→ **WHAT IS REQUIRED**
Return all lines of the records that contain the word "kernel".

***

import Summits.ValiantsHypothesis.ValiantsHypothesis.Theorems.LacunarySymmetroidMatrixDescartesFiniteSectorPairSumMasks

/-!
# `MatrixDescartes` — line «finite»: `σ(7,6) = 690` finite core, kernel slices (part B)

HONEST FRAMING.  Object-search cell `pub-symmetroid`, seat val-sym-door-p5 g11.  HELPER of the crux item `stmt-ValiantsHypothesis-18050` with NO closure claim and no statement about
pencils: SLICES (value #2 of the sorted positive values in a range) of the pruned enumeration behind `HypRootLawAt 7 6 690` (transfer in
`…FiniteSectorSectorCeilingSevenSix`), in the WALKER shape of `…FiniteSectorIterMasksWalk`: every slice is one Bool term (raw `Nat.rec` walkers over the
candidates of each level, children of a prefix = an interval by the monotone alive guard, `7`-fold sums as lagged raw-recursor iterates of the shift-or step, the last
level incremental over the cached prefix masks), `decide +kernel`.  The whole enumeration has 3 366 627 live prefixes.  Nothing here bears on the crux, the doors, or `VP ≠ VNP`.
[folklore] Gap-rule / sieve bookkeeping plus a finite enumeration; no citation is load-bearing.
-/

-- `Summit.ValiantsHypothesis.ValiantsHypothesis.…` repeats a component by the D-0017 layout
-- (single-conjunct summit), which the `dupNamespace` linter flags; the name is mandated.
set_option linter.dupNamespace false

namespace Summit.ValiantsHypothesis.ValiantsHypothesis.Theorems.LacunarySymmetroidMatrixDescartes.FiniteSector

set_option synthInstance.maxSize 2000000 in
set_option synthInstance.maxHeartbeats 2000000 in
set_option maxHeartbeats 4000000 in
/-- **Finite core of `σ(7,6) = 690`, slice: value #2 in `[6, 8)`** (626 875 live prefixes; the pruned nested enumeration of the sorted
value lists as ONE Bool walker term — raw `Nat.rec` levels, lagged raw-recursor `7`-fold sum masks, incremental last level; `decide` in the kernel). [folklore] -/
theorem sectorWalk_seven_six_s2_6_8 :
    (@Nat.rec (fun _ => ℕ → Bool) (fun _ => true) (fun (_ : ℕ) (ih : ℕ → Bool) (a : ℕ) => cond ((Nat.ble (690 + 2) a || Nat.beq (Nat.mod (Nat.div (Nat.lor (@Nat.rec (fun _ => ℕ) ((fun (E : ℕ) => @List.rec ℕ (fun _ => ℕ) 0 (fun (x : ℕ) (_ : List ℕ) (acc : ℕ) => Nat.lor acc (Nat.shiftLeft E x)) [0]) 1) (fun (_ acc : ℕ) => (fun (E : ℕ) => @List.rec ℕ (fun _ => ℕ) 0 (fun (x : ℕ) (_ : List ℕ) (acc : ℕ) => Nat.lor acc (Nat.shiftLeft E x)) [0]) acc) 6) (Nat.div (@Nat.rec (fun _ => ℕ) ((fun (E : ℕ) => @List.rec ℕ (fun _ => ℕ) 0 (fun (x : ℕ) (_ : List ℕ) (acc : ℕ) => Nat.lor acc (Nat.shiftLeft E x)) [0]) 1) (fun (_ acc : ℕ) => (fun (E : ℕ) => @List.rec ℕ (fun _ => ℕ) 0 (fun (x : ℕ) (_ : List ℕ) (acc : ℕ) => Nat.lor acc (Nat.shiftLeft E x)) [0]) acc) 6) 2)) (Nat.pow 2 (a - 2))) 2) 1)) (((@Nat.rec (fun _ => ℕ → Bool) (fun _ => true) (fun (_ : ℕ) (ih : ℕ → Bool) (b : ℕ) => cond ((Nat.ble (690 + 2) b || Nat.beq (Nat.mod (Nat.div (Nat.lor (@Nat.rec (fun _ => ℕ) ((fun (E : ℕ) => @List.rec ℕ (fun _ => ℕ) 0 (fun (x : ℕ) (_ : List ℕ) (acc : ℕ) => Nat.lor acc (Nat.shiftLeft E x)) [0, a]) 1) (fun (_ acc : ℕ) => (fun (E : ℕ) => @List.rec ℕ (fun _ => ℕ) 0 (fun (x : ℕ) (_ : List ℕ) (acc : ℕ) => Nat.lor acc (Nat.shiftLeft E x)) [0, a]) acc) 6) (Nat.div (@Nat.rec (fun _ => ℕ) ((fun (E : ℕ) => @List.rec ℕ (fun _ => ℕ) 0 (fun (x : ℕ) (_ : List ℕ) (acc : ℕ) => Nat.lor acc (Nat.shiftLeft E x)) [0, a]) 1) (fun (_ acc : ℕ) => (fun (E : ℕ) => @List.rec ℕ (fun _ => ℕ) 0 (fun (x : ℕ) (_ : List ℕ) (acc : ℕ) => Nat.lor acc (Nat.shiftLeft E x)) [0, a]) acc) 6) 2)) (Nat.pow 2 (b - 2))) 2) 1)) (((@Nat.rec (fun _ => ℕ → Bool) (fun _ => true) (fun (_ : ℕ) (ih : ℕ → Bool) (c : ℕ) => cond ((Nat.ble (690 + 2) c || Nat.beq (Nat.mod (Nat.div (Nat.lor (@Nat.rec (fun _ => ℕ) ((fun (E : ℕ) => @List.rec ℕ (fun _ => ℕ) 0 (fun (x : ℕ) (_ : List ℕ) (acc : ℕ) => Nat.lor acc (Nat.shiftLeft E x)) [0, a, b]) 1) (fun (_ acc : ℕ) => (fun (E : ℕ) => @List.rec ℕ (fun _ => ℕ) 0 (fun (x : ℕ) (_ : List ℕ) (acc : ℕ) => Nat.lor acc (Nat.shiftLeft E x)) [0, a, b]) acc) 6) (Nat.div (@Nat.rec (fun _ => ℕ) ((fun (E : ℕ) => @List.rec ℕ (fun _ => ℕ) 0 (fun (x : ℕ) (_ : List ℕ) (acc : ℕ) => Nat.lor acc (Nat.shiftLeft E x)) [0, a, b]) 1) (fun (_ acc : ℕ) => (fun (E : ℕ) => @List.rec ℕ (fun _ => ℕ) 0 (fun (x : ℕ) (_ : List ℕ) (acc : ℕ) => Nat.lor acc (Nat.shiftLeft E x)) [0, a, b]) acc) 6) 2)) (Nat.pow 2 (c - 2))) 2) 1)) (((@Nat.rec (fun _ => ℕ → Bool) (fun _ => true) (fun (_ : ℕ) (ih : ℕ → Bool) (g : ℕ) => cond ((Nat.ble (690 + 2) g || Nat.beq (Nat.mod (Nat.div (Nat.lor (@Nat.rec (fun _ => ℕ) ((fun (E : ℕ) => @List.rec ℕ (fun _ => ℕ) 0 (fun (x : ℕ) (_ : List ℕ) (acc : ℕ) => Nat.lor acc (Nat.shiftLeft E x)) [0, a, b, c]) 1) (fun (_ acc : ℕ) => (fun (E : ℕ) => @List.rec ℕ (fun _ => ℕ) 0 (fun (x : ℕ) (_ : List ℕ) (acc : ℕ) => Nat.lor acc (Nat.shiftLeft E x)) [0, a, b, c]) acc) 6) (Nat.div (@Nat.rec (fun _ => ℕ) ((fun (E : ℕ) => @List.rec ℕ (fun _ => ℕ) 0 (fun (x : ℕ) (_ : List ℕ) (acc : ℕ) => Nat.lor acc (Nat.shiftLeft E x)) [0, a, b, c]) 1) (fun (_ acc : ℕ) => (fun (E : ℕ) => @List.rec ℕ (fun _ => ℕ) 0 (fun (x : ℕ) (_ : List ℕ) (acc : ℕ) => Nat.lor acc (Nat.shiftLeft E x)) [0, a, b, c]) acc) 6) 2)) (Nat.pow 2 (g - 2))) 2) 1)) (((@Nat.rec (fun _ => ℕ → Bool) (fun _ => true) (fun (_ : ℕ) (ih : ℕ → Bool) (h : ℕ) => cond ((Nat.ble (690 + 2) h || Nat.beq (Nat.mod (Nat.div (Nat.lor (@Nat.rec (fun _ => ℕ) ((fun (E : ℕ) => @List.rec ℕ (fun _ => ℕ) 0 (fun (x : ℕ) (_ : List ℕ) (acc : ℕ) => Nat.lor acc (Nat.shiftLeft E x)) [0, a, b, c, g]) 1) (fun (_ acc : ℕ) => (fun (E : ℕ) => @List.rec ℕ (fun _ => ℕ) 0 (fun (x : ℕ) (_ : List ℕ) (acc : ℕ) => Nat.lor acc (Nat.shiftLeft E x)) [0, a, b, c, g]) acc) 6) (Nat.div (@Nat.rec (fun _ => ℕ) ((fun (E : ℕ) => @List.rec ℕ (fun _ => ℕ) 0 (fun (x : ℕ) (_ : List ℕ) (acc : ℕ) => Nat.lor acc (Nat.shiftLeft E x)) [0, a, b, c, g]) 1) (fun (_ acc : ℕ) => (fun (E : ℕ) => @List.rec ℕ (fun _ => ℕ) 0 (fun (x : ℕ) (_ : List ℕ) (acc : ℕ) => Nat.lor acc (Nat.shiftLeft E x)) [0, a, b, c, g]) acc) 6) 2)) (Nat.pow 2 (h - 2))) 2) 1)) (((!(Nat.beq (Nat.mod (Nat.lor (@Nat.rec (fun _ => ℕ) 1 (fun (k acc : ℕ) => Nat.lor (@Nat.rec (fun _ => ℕ) ((fun (E : ℕ) => @List.rec ℕ (fun _ => ℕ) 0 (fun (x : ℕ) (_ : List ℕ) (acc : ℕ) => Nat.lor acc (Nat.shiftLeft E x)) [0, a, b, c, g]) 1) (fun (_ acc : ℕ) => (fun (E : ℕ) => @List.rec ℕ (fun _ => ℕ) 0 (fun (x : ℕ) (_ : List ℕ) (acc : ℕ) => Nat.lor acc (Nat.shiftLeft E x)) [0, a, b, c, g]) acc) k) (Nat.shiftLeft acc h)) 7) (Nat.div (@Nat.rec (fun _ => ℕ) 1 (fun (k acc : ℕ) => Nat.lor (@Nat.rec (fun _ => ℕ) ((fun (E : ℕ) => @List.rec ℕ (fun _ => ℕ) 0 (fun (x : ℕ) (_ : List ℕ) (acc : ℕ) => Nat.lor acc (Nat.shiftLeft E x)) [0, a, b, c, g]) 1) (fun (_ acc : ℕ) => (fun (E : ℕ) => @List.rec ℕ (fun _ => ℕ) 0 (fun (x : ℕ) (_ : List ℕ) (acc : ℕ) => Nat.lor acc (Nat.shiftLeft E x)) [0, a, b, c, g]) acc) k) (Nat.shiftLeft acc h)) 7) 2)) (2 ^ 690)) (2 ^ 690 - 1)) || (!(Nat.beq (Nat.mod (Nat.div (@Nat.rec (fun _ => ℕ) 1 (fun (k acc : ℕ) => Nat.lor (@Nat.rec (fun _ => ℕ) ((fun (E : ℕ) => @List.rec ℕ (fun _ => ℕ) 0 (fun (x : ℕ) (_ : List ℕ) (acc : ℕ) => Nat.lor acc (Nat.shiftLeft E x)) [0, a, b, c, g]) 1) (fun (_ acc : ℕ) => (fun (E : ℕ) => @List.rec ℕ (fun _ => ℕ) 0 (fun (x : ℕ) (_ : List ℕ) (acc : ℕ) => Nat.lor acc (Nat.shiftLeft E x)) [0, a, b, c, g]) acc) k) (Nat.shiftLeft acc h)) 7) (2 ^ 691)) 2) 1) && (!(Nat.beq (Nat.mod (Nat.div (@Nat.rec (fun _ => ℕ) 1 (fun (k acc : ℕ) => Nat.lor (@Nat.rec (fun _ => ℕ) ((fun (E : ℕ) => @List.rec ℕ (fun _ => ℕ) 0 (fun (x : ℕ) (_ : List ℕ) (acc : ℕ) => Nat.lor acc (Nat.shiftLeft E x)) [0, a, b, c, g]) 1) (fun (_ acc : ℕ) => (fun (E : ℕ) => @List.rec ℕ (fun _ => ℕ) 0 (fun (x : ℕ) (_ : List ℕ) (acc : ℕ) => Nat.lor acc (Nat.shiftLeft E x)) [0, a, b, c, g]) acc) k) (Nat.shiftLeft acc h)) 7) (2 ^ 690)) 2) 1) || !(Nat.beq (Nat.mod (Nat.div (@Nat.rec (fun _ => ℕ) 1 (fun (k acc : ℕ) => Nat.lor (@Nat.rec (fun _ => ℕ) ((fun (E : ℕ) => @List.rec ℕ (fun _ => ℕ) 0 (fun (x : ℕ) (_ : List ℕ) (acc : ℕ) => Nat.lor acc (Nat.shiftLeft E x)) [0, a, b, c, g]) 1) (fun (_ acc : ℕ) => (fun (E : ℕ) => @List.rec ℕ (fun _ => ℕ) 0 (fun (x : ℕ) (_ : List ℕ) (acc : ℕ) => Nat.lor acc (Nat.shiftLeft E x)) [0, a, b, c, g]) acc) k) (Nat.shiftLeft acc h)) 7) (2 ^ 692)) 2) 1))))) && ih (h + 1)) true) (694 - (g + 1)) (g + 1))) && ih (g + 1)) true) (694 - (c + 1)) (c + 1))) && ih (c + 1)) true) (694 - (b + 1)) (b + 1))) && ih (b + 1)) true) ((8 - ((a + 1) + (6 - (a + 1))))) (((a + 1) + (6 - (a + 1)))))) && ih (a + 1)) true) (694 - (1)) (1)) = true := by
  decide +kernel

end Summit.ValiantsHypothesis.ValiantsHypothesis.Theorems.LacunarySymmetroidMatrixDescartes.FiniteSector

***

→ **ANSWER TO THIS TASK**
# `MatrixDescartes` — line «finite»: `σ(7,6) = 690` finite core, kernel slices (part B)
level incremental over the cached prefix masks), `decide +kernel`.  The whole enumeration has 3 366 627 live prefixes.  Nothing here bears on the crux, the doors, or `VP ≠ VNP`.
value lists as ONE Bool walker term — raw `Nat.rec` levels, lagged raw-recursor `7`-fold sum masks, incremental last level; `decide` in the kernel). [folklore] -/
  decide +kernel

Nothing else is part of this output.